Most people will do what human beings usually do: either not hear about the possibility of opting out, or not care – either of which means the blithe surrendering of personal information to endless companies and organisations. Insistences that it is always anonymised (or “de-identified”) do not close down anxieties about data breaches or the fact that AI can trace even supposedly anonymous data back to individuals. And questions remain about the deeply invasive innovations that some companies will use the data to develop. If you want one vision of the future, think about the deal Google has struck with the US provider Ascension, and the fact that it now has access to the medical records of up to 50 million Americans, complete with names and dates of birth. Google insists it will enforce a strict separation between this information and its activities in advertising and consumerism, but that does not allay some people’s deep unease.

Fitbit’s Alta HR device



Fitbit is about to be acquired by Google in a further foray into the healthcare market by the tech giant. Photograph: Mark Lennihan/AP

Besides, some of the most intimate personal information now goes way beyond the organisations who treat us when we are ill. There are well over 300,000 health apps available worldwide. For millions of us, the future may well feature an alarmingly regular experience: reaching for our phones and finding that an algorithm beyond our understanding suddenly deems us at risk of any number of illnesses, ailments and conditions, and is not just marketing us drugs, food and lifestyle choices, but telling our doctors and employers. One of the central questions of the near future is already obvious: will the price of longer and healthier lives be losing the most basic kinds of privacy?

Fitbits and toilet sensors represent one aspect of the so-called Internet of Things. Aided by 5G technology, tens of billions of devices – cars, cookers, heating systems – will soon be connected.
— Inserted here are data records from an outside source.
import Summits.RiemannHypothesis.RiemannHypothesis.Theorems.WeilFormatCDataO106FrontData
import Summits.RiemannHypothesis.RiemannHypothesis.Theorems.S2FormatCE0
import Literature.NumberTheory.LFunctions.YoshidaWindowGramTailMSSines
import Literature.NumberTheory.LFunctions.YoshidaWindowGramMiddleJBox
import Literature.NumberTheory.LFunctions.YoshidaWindowGramTailJFactoredScaled
import Literature.NumberTheory.LFunctions.YoshidaWindowGramTailMSFactored
import Literature.NumberTheory.LFunctions.YoshidaWindowGramTailJDiagTight
import Summits.RiemannHypothesis.RiemannHypothesis.Theorems.FormatCPsdBands
import Summits.RiemannHypothesis.RiemannHypothesis.Theorems.WeilFormatCDiagShift
import Summits.RiemannHypothesis.RiemannHypothesis.Theorems.FormatCPsdSymmBands
import HarnessLib

/-!
# Format C kernel rung `O106` (a = 53/50, column-band layout): odd sector: Schur rows 267…268 (lower triangle) of `M − U₁ − U₂` enclosed by `DS` within `rho`·2^-310 (kernel certificates)

Window `a = 53/50`; prime powers in the window: 2, 3, 2^2, 5, 7, 2^3; prime constant A = 2358/1000 (`WeilFormatC.primeCoeff_form_ge_cells_1098`); evaluator parameters S = 2^320, Kpi 160, Kser 190, kred 8, Kexp 55, J 150; full table modes < 321; light column table modes < 2051; units 2^-310 (Schur entries), 2^-154 (column digits, width 157), 2^-148 (tail-factor digits, width 151), 2^-64 (reciprocal weights), 2^-40 (tail base); order-J tail J = 4, θ = 1/2048, η = 1/10 | 4/1.
Design row: sr-gb-rung-b B g21 hp odd λ-run (parity CELL 15 L-side, the first window PAST the (log 8)/2 resonance): a = 53/50, SIX prime powers 2,3,4,5,7,8 (kmax 8), A = 2358/1000 (WeilFormatC.primeCoeff_form_ge_cells_1098), μ = 2^-103, odd 320/640/2048, kit precision S 2^320 / c 310 / Kpi 160 / Kser 190 / Kexp 55 / J 150; pairs with A g24 trialUpper1035sharp = 21e-33; see HOME(B)/CELL14-LSIDE-B-g21.md §4. Generated by sr-gb-rung-a prover A g22 with rh-explicit-weil-2 gen7's generator extended for the odd λ-run (--sector odd --mu-log2; HOME(A)/code-g22/gen7/gramgen7.py sha16 b21c15hp1060001) from `#eval` of the tree's `Encl` functions; every datum is re-verified by the kernel in the theorem files (`decide +kernel`). Helper data of the rh-explicit Weil-positivity programme (format C, K-CELL-2), RH-free. [cite: Yoshida1992HermitianForms, §5 (5.15)-(5.16) p. 301; §7 pp. 305–312]
-/

set_option linter.dupNamespace false
set_option exponentiation.threshold 1024
set_option maxRecDepth 200000

namespace Summit.RiemannHypothesis.RiemannHypothesis.Theorems.WeilFormatCData.O106CBOdd
open Literature.NumberTheory.LFunctions Literature.NumberTheory.LFunctions.Yoshida1992 Encl Literature.Analysis.ValidatedNumerics.NumericsMP
open Summit.RiemannHypothesis.RiemannHypothesis.Theorems.WeilFormatCData.O106

/-- kernel: Schur rows `[267, 269)` (columns `j ≤ i`). -/
theorem tS267 : checkSchurBandG (2 ^ 320) 310 O106CBOdd.rho O106.C O106.tab true 320 (subBoxCB (2 ^ 320) 157 320 154 64 O106CBOdd.ρc O106CBOdd.XP O106CBOdd.Pd O106CBOdd.v O106CBOdd.V 151 8 148 148 O106CBOdd.ρφ O106CBOdd.ρψ O106CBOdd.ΦP O106CBOdd.ΨP O106CBOdd.Pφ O106CBOdd.Pψ (fun i ↦ (dMidOBox (2 ^ 320) O106.C O106.F (tget O106.tab (i + 1)) 1 1024 320 4 O106.momO i).add (dgJoBoxT (2 ^ 320) O106.C O106.F (tget O106.tab (i + 1)) 40 1593215978434 320 2048 4 1 2048 i))) O106CBOdd.DS true 267 2 = true := by
  decide +kernel

end Summit.RiemannHypothesis.RiemannHypothesis.Theorems.WeilFormatCData.O106CBOdd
In theory, it will not be very hard to cross-reference, say, people’s alcohol consumption, exercise rates and friendship patterns – not to mention their medical records – and then either nudge or strongly push their lives in supposedly beneficial directions.
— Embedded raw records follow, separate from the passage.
import Summits.QuantumFields.YangMills.Theorems.BalabanUVNodesN12MinimiserFamilyOfClassGaugeRows
import Literature.MathematicalPhysics.QuantumFieldTheory.Balaban1983to89.B15Prop1TowerFlatOfNearFlat

/-!
# DAG node N12 [B15] — THE (J0′) PRODUCER OF RECORD WITH ONE GAUGE ROW: the tower-flatness row (δ_T) of the (β)-split producer is REDUNDANT and leaves the display; per base
# field only (E) · datum regularity · `a` · `Φ₀` · (45) · (δ) · (M) · (T1@q₀) remain, with one tolerance `δc ≤ r` and the numerics `64(d−1)δc + m + #constr·C²·δc² < c♭`

[Balaban1989LargeFieldII] = «[LF-II]», p. 357, (1.7)–(1.9) p. 358, (1.12) p. 359; [Balaban1989LargeFieldI] = «[IV]», (1.74) p. 192, Prop. 1 p. 194; [Balaban1985Variational] = «[15]», Thm 1
p. 279, Sect. C (44)–(48) p. 285, (82)–(83) p. 290, Sect. G pp. 305–307; [Balaban1984PropagatorsII] = «[B6]», Lemma 2.4 (2.128) p. 245; [Balaban1985Averaging] = «[4]», (122)–(126) p. 36;
[Balaban1985BackgroundPropagators] = «[B9]», (3.79)–(3.81) p. 406; [Balaban1988Convergent] = «[III]», (1.3) p. 246, (2.2) p. 255, (2.10)–(2.13) pp. 256–257.

Cell `pub-ymgap`, HUMAN RULINGS D-0062 ∕ D-0149, lane owner `pub-ymgap-dag-n12-c` (g26, strategy s1).  Key K1⁹ `stmt-QuantumFields-27364`, `--kind proof --supports … --as helper`; count-neutral.
NEW leaf; CONSUMED BY NAME, nothing modified: the lane's (β)-discharged producer `…N12MinimiserFamilyOfClassGaugeRows` (g25, p717767) and the redundancy of its tower-flatness row
`B15Prop1TowerFlatOfNearFlat` (g26: (δ_T) ⟸ (δ) + the scale-0 constraint `U₀ = Q_k^{s*}V` on `Γ₀ = Ω₁ᶜ` + the block geometry of `𝐁_k(Z)`).

WHY.  p717767 displays per base field TWO gauge letters on the minimiser: (δ) (`δc`-flat on the plaquettes meeting an `Ω₁(Z)`-sourced bond) and (δ_T) (`δT`-flat on the tower regions
of the positive-level constrained bonds).  Every tower bond either has an end in `Ω₁(Z)` — then it is a bond of a plaquette meeting an `Ω₁`-sourced bond and (δ) bounds it — or has
both ends in one `k`-block off `Ω₁`, where the constraint pins `U₀` to the pull-back datum, which is `1` inside `k`-blocks ([III] (1.3)).  So (δ_T) holds with `δT := δc` and the
producer needs ONE gauge row.

CONTENTS (namespace `Summit.QuantumFields.YangMills.BalabanUVNodes.N12MinimiserFamilyOfClassGaugeRow`; one theorem, no `def`, no `instance`, no `sorry`).
★★★ `hMin_atRecord_of_node00Letters_thm1AtBase_central_ofClass_gaugeRow` — p717767's statement with the (δ_T) conjunct REMOVED from the per-base-field hypothesis and the tolerance
`δT` removed from the prefix (`δT := δc`: tolerances `0 ≤ δc ≤ r`, numerics `64(d−1)δc + m + #constr·C²·δc² < c♭`); conclusion VERBATIM.  Proof: p717767 at `δT := δc`, its (δ_T)
row supplied by `B15Prop1TowerFlatOfNearFlat.towerNearFlat_of_nearFlat_of_agreeOn_constr` from (δ) and `hmin.2.1` (the constraint of `IsMinimizer`).

HONEST FRAMING ∕ LOCATED.  Composition by name; (δ) is a GAUGE letter (bondwise near-flatness: at a (2.12)-minimiser it holds after a gauge normalisation of the window — the direct
road's (N) producers, LOCATED-GEOM v3 for the shape coverage), (M) is dag-n12-w6's letter; the constants `c♭, C, r` are EXISTENTIAL per instance (U4 grade; k-uniformity NOT claimed);
nothing of Bałaban's estimates asserted; count-neutral helper; N12 NOT discharged; K1⁹ NOT closed; counts unmoved; one finite 𝕋⁴ programme at fixed ε — R4 closes the conditional
finite-𝕋⁴ rung `BalabanLadder.UV` only; NOT continuum ∕ OS ∕ mass gap ∕ Clay.
-/

noncomputable section

open scoped BigOperators Matrix.Norms.L2Operator Topology

namespace Summit.QuantumFields.YangMills.BalabanUVNodes.N12MinimiserFamilyOfClassGaugeRow

open Set Metric Filter
open Literature.MathematicalPhysics.QuantumFieldTheory.Balaban1983to89
open Literature.MathematicalPhysics.QuantumFieldTheory.Balaban1983to89.Node00 (SU coeField coeField_apply SmallBelow ConstrSet constrCard constrEnum dIterL)
open T4Continuum B15DeterminingSets GaugeField
open B14.Eq213MaximalDomains (side)
open B14.Eq213DetSet (Bj Bj_of_gt Bj_zero maxDomT)
open B15Prop1Carrier (plaqsInside)
open B15AveragingHolomorphic (iterMh)
open B15ComplexifiedDatumFamily (conjVec)
open B15SU2ChartHolomorphic (genE expMulC logCoordC)
open B15Prop1AnalyticExtClause (cplxVec norm_cplxVec_apply)
open B15Prop1ChartCalculusSU2 (E3)
open B15Prop1ChartSU2 (su2Chart)
open B15ShellGauge193 (shellGauge)
open B15Extension193 (extend)
open B16Sect1Backgrounds (toMS expMul)
open ExpMeanLog (expMeanLogSU)
open BlockAveraging (blockAvg)
open T4CubeChartGnomonic (SU2)
open Literature.MathematicalPhysics.QuantumFieldTheory.BalabanImbrieJaffe1984to88.BIJ85Eq453GaugeField (qsstarGIter0)
open Summit.QuantumFields.YangMills.BalabanUVNodes.N12MinimiserFamilyOfClassGaugeRows (hMin_atRecord_of_node00Letters_thm1AtBase_central_ofClass_gaugeRows)
open B15Prop1TowerFlatOfNearFlat (towerNearFlat_of_nearFlat_of_agreeOn_constr)
open scoped Matrix.Norms.L2Operator

variable {F : T4Family} {k : ℕ}

/-- ★★★ **THE (J0′) PRODUCER AT N12's RECORD WITH ONE GAUGE ROW.**  Instance-level: the capstone's record data (`𝔹 = 𝐁_k(Z)`, class, radius letter, floors, class facts) + ONE
forest with its axial slice ((F1), (F2), (TREE), (F3)).  ANNOUNCED (∃, per instance): the flat coercivity `c♭ > 0` of (P♭Q), the (L) constant `C ≥ 0` and radius `r > 0`.  THEN for
every tolerance `0 ≤ δc ≤ r` and multiplier constant `m` with `64(d−1)δc + m + #constr·C²·δc² < c♭`, and per base field `V_k ∈ K`: (E) the minimiser `U₀`, the datum's regularity
on `Z`, the slice action `a` and datum coordinates `Φ₀` (pointwise), (45) velocity, (δ) `U₀` `δc`-flat on the plaquettes meeting a bond sourced in `Ω₁(Z)`, (M) the multiplier letter
with constant `m`, (T1@q₀) — the conclusion `∃ R > 0, ∀ V_k ∈ K, ∃ Ũ holomorphic bounded on the polydisc with (2.12)-minimiser real points`.  Proof: p717767 (`…OfClassGaugeRows`) at
`δT := δc`, its tower-flatness row (δ_T) DERIVED from (δ) and the constraint `hmin.2.1` by `B15Prop1TowerFlatOfNearFlat.towerNearFlat_of_nearFlat_of_agreeOn_constr`.
[cite: Balaban1989LargeFieldII, p.357, (1.7)–(1.9) p.358, (1.12) p.359; Balaban1989LargeFieldI, (1.74) p.192, Prop. 1 p.194; Balaban1985Variational, Thm 1 p.279, Sect. C (44)–(48) p.285, (82)–(83) p.290, Sect. G pp.305–307; Balaban1984PropagatorsII, Lemma 2.4 (2.128) p.245; Balaban1985Averaging, (122)–(126) p.36; Balaban1985BackgroundPropagators, (3.79)–(3.81) p.406; Balaban1988Convergent, (1.3) p.246, (2.2) p.255, (2.10)–(2.13) pp.256–257] -/
theorem hMin_atRecord_of_node00Letters_thm1AtBase_central_ofClass_gaugeRow (ν : Node00.Stage7Numerics) (Kt : ℕ) (hd : 2 ≤ (F.P Kt).d) (Z : Set (Site (F.P Kt) 0))
    (Λ : Set (Site (F.P Kt) k)) (lo hi : Fin (F.P Kt).d → ℤ) (𝔹 : DetSet (F.P Kt)) (h𝔹Z : 𝔹 = Bj ν.M₁ Z k) (hkK : k + 1 ≤ (F.P Kt).m + (F.P Kt).K)
    (hM4 : 4 * (F.P Kt).L ≤ ν.M₁) (hdiv : side (F.P Kt).L ν.M₁ k ∣ (F.P Kt).sitesPerDir 0) (hZblk : B14.Eq22Determines.IsBlockUnion k Z) (hε : 0 ≤ ν.εreg)
    {ρ'' : ℝ} (hsbU : ∀ W : GaugeField (F.P Kt) 0 SU2, ‖coeField W - 1‖ ≤ ρ'' → SmallBelow (Node00.avOfRecord F 2 Kt) k W)
    (hερ : 6 * ((((F.P Kt).d - 1 : ℕ)) : ℝ) * (F.P Kt).L * ν.εreg ≤ ρ'') {δ : ℝ} (hδ : 0 < δ) (hδρ : 6 * ((((F.P Kt).d - 1 : ℕ)) : ℝ) * (F.P Kt).L ^ k * δ ≤ ρ'')
    (ext : GaugeField (F.P Kt) k SU2 → GaugeField (F.P Kt) k SU2) (hext : ∀ W, ext W = extend Λ (shellGauge W lo hi) W)
    {K : Set (GaugeField (F.P Kt) k SU2)} (hK : IsCompact K) {𝓐₀ : ℝ} (h𝓐₀ : 1 < 𝓐₀)
    (reg' : Set (GaugeField (F.P Kt) 0 SU2)) (hreg' : IsClosed reg') (hcl : closure (Node00.regMSCoPOfRecord F 2 ν Kt k (maxDomT ν.M₁ Z)) ⊆ reg')
    (hDreg' : ContinuousOn (fun (U : GaugeField (F.P Kt) 0 SU2) (i : Fin (constrCard 𝔹 k)) =>
      ((avgFamily (Node00.avOfRecord F 2 Kt) U ((constrEnum 𝔹 k).symm i).1 ((constrEnum 𝔹 k).symm i).2.1 : SU2) : Matrix (Fin 2) (Fin 2) ℂ)) reg')
    -- ONCE per height: the numerics of the (β) split — the near-flat tolerance, the flat coercivity constant, the multiplier constant
    (hk0 : 0 < k)
    -- ONE forest and its axial slice per instance (dag-n12-w3's `N12ForestSlice.exists_forest_slice_Bj`): (F1), (F2), (TREE), (F3)
    (path : Site (F.P Kt) 0 → List (LStep (F.P Kt) 0)) (S : Submodule ℂ (VecField (F.P Kt) 0 (EuclideanSpace ℂ (Fin 3))))
    (hF1 : ∀ x, ∀ s ∈ path x, ∃ x' x'' : Site (F.P Kt) 0, path x'' = path x' ++ [s] ∧
        (s.fwd = true → s.bond.src = x' ∧ s.bond.tgt = x'') ∧ (s.fwd = false → s.bond.src = x'' ∧ s.bond.tgt = x'))
    (hF2 : ∀ j, j ≤ k → ∀ c ∈ bondsOf (𝔹 j), path (embIter j c.src) = [] ∧ path (embIter j c.tgt) = [])
    (hTREE : ∀ x : Site (F.P Kt) 0, x ∉ {z : Site (F.P Kt) 0 | ∃ j, j ≤ k ∧ ∃ c ∈ bondsOf (𝔹 j), (z = embIter j c.src ∨ z = embIter j c.tgt)} →
      ∃ (x' : Site (F.P Kt) 0) (s : LStep (F.P Kt) 0), path x = path x' ++ [s] ∧
        (s.fwd = true → s.bond.src = x' ∧ s.bond.tgt = x) ∧ (s.fwd = false → s.bond.src = x ∧ s.bond.tgt = x'))
    (hF3 : ∀ X : VecField (F.P Kt) 0 (EuclideanSpace ℂ (Fin 3)), X ∈ S ↔ ∀ x, ∀ s ∈ path x, X s.bond = 0) :
    -- THE CONSTANTS OF THE (β) ROW, announced before the tolerance and the base fields: the flat coercivity `c♭` of (P♭Q), the (L) constant `C` and radius `r`
    ∃ cflat C r : ℝ, 0 < cflat ∧ 0 ≤ C ∧ 0 < r ∧
    ∀ {δc m : ℝ}, 0 ≤ δc → δc ≤ r →
      64 * (((F.P Kt).d : ℝ) - 1) * δc + m + (constrCard 𝔹 k : ℝ) * C ^ 2 * δc ^ 2 < cflat →
    (∀ Vk ∈ K, ∃ (U₀ : GaugeField (F.P Kt) 0 SU2) (a : S → ℂ) (Φ₀ : S → Fin (constrCard 𝔹 k) → EuclideanSpace ℂ (Fin 3)),
      IsMinimizer (Node00.avOfRecord F 2 Kt) (Node00.regMSCoPOfRecord F 2 ν Kt k (maxDomT ν.M₁ Z)) 𝔹
        (avgFamily (Node00.avOfRecord F 2 Kt) (qsstarGIter0 k (ext Vk))) U₀ ∧
      PlaqSmallOn (plaqsInside (pts k Z)) δ (ext Vk) ∧
      (∀ X : S, a X = ∑ p : Plaq (F.P Kt) 0, (1 - (expMulC (X : VecField (F.P Kt) 0 (EuclideanSpace ℂ (Fin 3))) (coeField U₀) ⟨p.src, p.μ⟩ *
        expMulC (X : VecField (F.P Kt) 0 (EuclideanSpace ℂ (Fin 3))) (coeField U₀) ⟨p.src.shift p.μ, p.ν⟩ *
        Matrix.adjugate (expMulC (X : VecField (F.P Kt) 0 (EuclideanSpace ℂ (Fin 3))) (coeField U₀) ⟨p.src.shift p.ν, p.μ⟩) *
        Matrix.adjugate (expMulC (X : VecField (F.P Kt) 0 (EuclideanSpace ℂ (Fin 3))) (coeField U₀) ⟨p.src, p.ν⟩)).trace / 2)) ∧
      (∀ (X : S) i, Φ₀ X i = logCoordC (star ((avgFamily (Node00.avOfRecord F 2 Kt) (qsstarGIter0 k (ext Vk))
        ((constrEnum 𝔹 k).symm i).1 ((constrEnum 𝔹 k).symm i).2.1 : SU2) : Matrix (Fin 2) (Fin 2) ℂ) *
        iterMh ((constrEnum 𝔹 k).symm i).1 (expMulC (X : VecField (F.P Kt) 0 (EuclideanSpace ℂ (Fin 3))) (coeField U₀)) ((constrEnum 𝔹 k).symm i).2.1)) ∧
      -- (45), VELOCITY currency — the capstone's row verbatim
      (∀ τ : Fin (constrCard 𝔹 k) → EuclideanSpace ℝ (Fin 3), ∃ p : VecField (F.P Kt) 0 E3, cplxVec p ∈ S ∧
        ∀ i : Fin (constrCard 𝔹 k), HasDerivAt (fun s : ℝ => ((avgFamily (Node00.avOfRecord F 2 Kt) (expMul su2Chart (s • p) U₀)
          ((constrEnum 𝔹 k).symm i).1 ((constrEnum 𝔹 k).symm i).2.1 : SU2) : Matrix (Fin 2) (Fin 2) ℂ))
          (((avgFamily (Node00.avOfRecord F 2 Kt) (qsstarGIter0 k (ext Vk)) ((constrEnum 𝔹 k).symm i).1
            ((constrEnum 𝔹 k).symm i).2.1 : SU2) : Matrix (Fin 2) (Fin 2) ℂ) * ∑ b : Fin 3, ((τ i b : ℝ) : ℂ) • genE b) 0) ∧
      -- (δ) DISPLAYED — THE ONE GAUGE letter (the direct road's (N)-package clause): `U₀` bondwise `δc`-flat on the plaquettes meeting a bond sourced in `Ω₁(Z)`; the tower-flatness row (δ_T) of p717767 FOLLOWS (`B15Prop1TowerFlatOfNearFlat`)
      (∀ q : Plaq (F.P Kt) 0, ((⟨q.src, q.μ⟩ : PBond (F.P Kt) 0) ∈ {b : PBond (F.P Kt) 0 | b.src ∈ maxDomT ν.M₁ Z 1} ∨
          (⟨q.src.shift q.μ, q.ν⟩ : PBond (F.P Kt) 0) ∈ {b : PBond (F.P Kt) 0 | b.src ∈ maxDomT ν.M₁ Z 1} ∨
          (⟨q.src.shift q.ν, q.μ⟩ : PBond (F.P Kt) 0) ∈ {b : PBond (F.P Kt) 0 | b.src ∈ maxDomT ν.M₁ Z 1} ∨
          (⟨q.src, q.ν⟩ : PBond (F.P Kt) 0) ∈ {b : PBond (F.P Kt) 0 | b.src ∈ maxDomT ν.M₁ Z 1}) →
        ‖((U₀ ⟨q.src, q.μ⟩ : SU2) : Matrix (Fin 2) (Fin 2) ℂ) - 1‖ ≤ δc ∧ ‖((U₀ ⟨q.src.shift q.μ, q.ν⟩ : SU2) : Matrix (Fin 2) (Fin 2) ℂ) - 1‖ ≤ δc ∧
          ‖((U₀ ⟨q.src.shift q.ν, q.μ⟩ : SU2) : Matrix (Fin 2) (Fin 2) ℂ) - 1‖ ≤ δc ∧ ‖((U₀ ⟨q.src, q.ν⟩ : SU2) : Matrix (Fin 2) (Fin 2) ℂ) - 1‖ ≤ δc) ∧
      -- (M) DISPLAYED: the MULTIPLIER letter, for every multiplier of the base state
      (∀ ℓ₀ : (Fin (constrCard 𝔹 k) → EuclideanSpace ℂ (Fin 3)) →L[ℂ] ℂ, fderiv ℂ a 0 = ℓ₀.comp (fderiv ℂ Φ₀ 0) →
        ∀ (p : VecField (F.P Kt) 0 E3) (hp : cplxVec p ∈ S), fderiv ℂ Φ₀ 0 ⟨cplxVec p, hp⟩ = 0 →
          (ℓ₀ (fderiv ℂ (fderiv ℂ Φ₀) 0 ⟨cplxVec p, hp⟩ ⟨cplxVec p, hp⟩)).re ≤ m * ∑ b : PBond (F.P Kt) 0, ‖p b‖ ^ 2) ∧
      -- (T1@q₀) — the capstone's row verbatim
      (∀ U ∈ reg', AgreeOn 𝔹 (avgFamily (Node00.avOfRecord F 2 Kt) U) (avgFamily (Node00.avOfRecord F 2 Kt) (qsstarGIter0 k (ext Vk))) →
        wilsonAction4 U ≤ wilsonAction4 U₀ →
          ∃ u : GaugeTransf (F.P Kt) 0 SU2, (∀ j, j ≤ k → ∀ b ∈ bondsOf (𝔹 j), toMS u j b.src = toMS u j b.tgt ∧ ∀ g : SU2, toMS u j b.src * g = g * toMS u j b.src) ∧ gaugeAct u U = U₀)) →
    ∃ R : ℝ, 0 < R ∧ ∀ Vk ∈ K,
      ∃ Ũ : VecField (F.P Kt) k (EuclideanSpace ℂ (Fin 3)) × VecField (F.P Kt) k (EuclideanSpace ℂ (Fin 3)) → PBond (F.P Kt) 0 → Matrix (Fin 2) (Fin 2) ℂ,
        (∀ b i j, DifferentiableOn ℂ (fun z => Ũ z b i j) (ball 0 R)) ∧
        (∀ z ∈ ball (0 : VecField (F.P Kt) k (EuclideanSpace ℂ (Fin 3)) × VecField (F.P Kt) k (EuclideanSpace ℂ (Fin 3))) R, ∀ b i j, ‖Ũ z b i j‖ ≤ 𝓐₀) ∧
        ∀ p B' : VecField (F.P Kt) k E3, ‖p‖ < R → ‖B'‖ < R → ∃ U' : GaugeField (F.P Kt) 0 SU2,
          (∀ b, Ũ (cplxVec p, cplxVec B') b = ((U' b : SU2) : Matrix (Fin 2) (Fin 2) ℂ)) ∧
            IsMinimizer (Node00.avOfRecord F 2 Kt) (Node00.regMSCoPOfRecord F 2 ν Kt k (maxDomT ν.M₁ Z)) 𝔹
              (avgFamily (Node00.avOfRecord F 2 Kt) (qsstarGIter0 k (expMul su2Chart B' (ext (expMul su2Chart p Vk))))) U' := by
  subst h𝔹Z
  have hk : k ≤ (F.P Kt).m + (F.P Kt).K := Nat.le_of_succ_le hkK
  have hM : 1 ≤ ν.M₁ := le_trans (le_trans (F.P Kt).L_pos (by omega)) hM4
  -- the two-gauge-row producer of record (p717767), its constants announced
  obtain ⟨cflat, C, r, hcflat, hC, hr, hV2⟩ := hMin_atRecord_of_node00Letters_thm1AtBase_central_ofClass_gaugeRows ν Kt hd Z Λ lo hi (Bj ν.M₁ Z k) rfl hkK hM4 hdiv hZblk hε
    hsbU hερ hδ hδρ ext hext hK h𝓐₀ reg' hreg' hcl hDreg' hk0 path S hF1 hF2 hTREE hF3
  refine ⟨cflat, C, r, hcflat, hC, hr, fun {δc m} hδc0 hδcr hnum hbase => ?_⟩
  refine hV2 (δc := δc) (δT := δc) (m := m) hδc0 hδc0 hδcr hnum fun Vk hVk => ?_
  obtain ⟨U₀, a, Φ₀, hmin, hreg, ha, hΦ₀, hH, hNF, hMul, hT1⟩ := hbase Vk hVk
  -- the tower-flatness row (δ_T) at `δT := δc`, DERIVED: (δ) + the scale-0 constraint `hmin.2.1` + block geometry
  have hflatT := towerNearFlat_of_nearFlat_of_agreeOn_constr (N := 2) hM hd Z hk0 hk hdiv (Node00.avOfRecord F 2 Kt) (ext Vk) hmin.2.1 hδc0 hNF
  exact ⟨U₀, a, Φ₀, hmin, hreg, ha, hΦ₀, hH, hNF, hflatT, hMul, hT1⟩

end Summit.QuantumFields.YangMills.BalabanUVNodes.N12MinimiserFamilyOfClassGaugeRow

end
The utilitarian arguments for doing so, bound up with managing health spending, advancing medical knowledge and maximising life expectancy, are obvious. But the ethical case against much of this seems equally clear. The only thing that can balance these two sets of imperatives is the state, and so far, most British politicians seem barely aware of this new set of issues, which demand new rules and laws.

Elsewhere, things are a little more advanced. In the US, a handful of activists in Congress are now regularly proposing legislation on data, privacy and consent. Last year, along with a Republican colleague, the Democratic senator and presidential hopeful Amy Klobuchar co-authored a Protecting Personal Health Data Act. In Europe, the essential logic of the General Data Protection Regulation (GDPR) and the so-called “right to be forgotten” points in a similar direction. The European angle, of course, only highlights yet another way that Brexit and the government’s belief in regulatory “divergence” may well have consequences that have so far barely registered.
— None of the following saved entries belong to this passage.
import Mathlib
import Summits.Ventures.PercRepro2.PMK5Deg3Kernel
import Summits.Ventures.PercRepro2.PMK5Deg3LitsA1A2B

/-!
# The slice certificates of the triple `(a₁, a₂, b) = (1, 2, 4)`, part 4: the slices `(3, 0), (3, 1), (3, 2), (3, 3)`
(blind cell PercRepro2, mine-2 g27; `PMK5Deg3Kernel.lean`, literals `PMK5Deg3LitsA1A2B.lean`)

One `decide +kernel` per slice `(j₁, j₂)` of the profile digits of the `a₃`-edges `11`, `12`: `kNegS ≤ kPosS`,
`Nat.land (kPosS − kNegS) mask = 0`, `Nat.land kNegS mask = 0` on the `4^11`-digit slice numbers built from the
table literals — every typed three-copy class sum of `K₃` on `K₅ + {a₃a₁, a₃a₂, a₃b}` with those two digits is `≥ 0`.
Census twin: kit j260972 (M2-63, two own codes, 0 negative class sums on every triple).
-/

namespace Summit.Ventures.PercRepro2

namespace Deg3

set_option maxHeartbeats 0 in
set_option maxRecDepth 100000 in
/-- The slice `(3, 0)` of the triple `(1, 2, 4)`. -/
theorem certS_a1a2b_30 : CertS La1a2b 3 0 := by
  unfold CertS
  decide +kernel

set_option maxHeartbeats 0 in
set_option maxRecDepth 100000 in
/-- The slice `(3, 1)` of the triple `(1, 2, 4)`. -/
theorem certS_a1a2b_31 : CertS La1a2b 3 1 := by
  unfold CertS
  decide +kernel

set_option maxHeartbeats 0 in
set_option maxRecDepth 100000 in
/-- The slice `(3, 2)` of the triple `(1, 2, 4)`. -/
theorem certS_a1a2b_32 : CertS La1a2b 3 2 := by
  unfold CertS
  decide +kernel

set_option maxHeartbeats 0 in
set_option maxRecDepth 100000 in
/-- The slice `(3, 3)` of the triple `(1, 2, 4)`. -/
theorem certS_a1a2b_33 : CertS La1a2b 3 3 := by
  unfold CertS
  decide +kernel

end Deg3

end Summit.Ventures.PercRepro2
The biggest problem, perhaps, is that even the most trailblazing steps towards regulating the relationship between tech and health are just a start, and that governments and legislators will only firmly grasp the problem once the public pushes them. Therein lies one of the central tensions of our time: that more and more innovations are quietly revolutionising the most sensitive aspects of how we live, while most of us look the other way.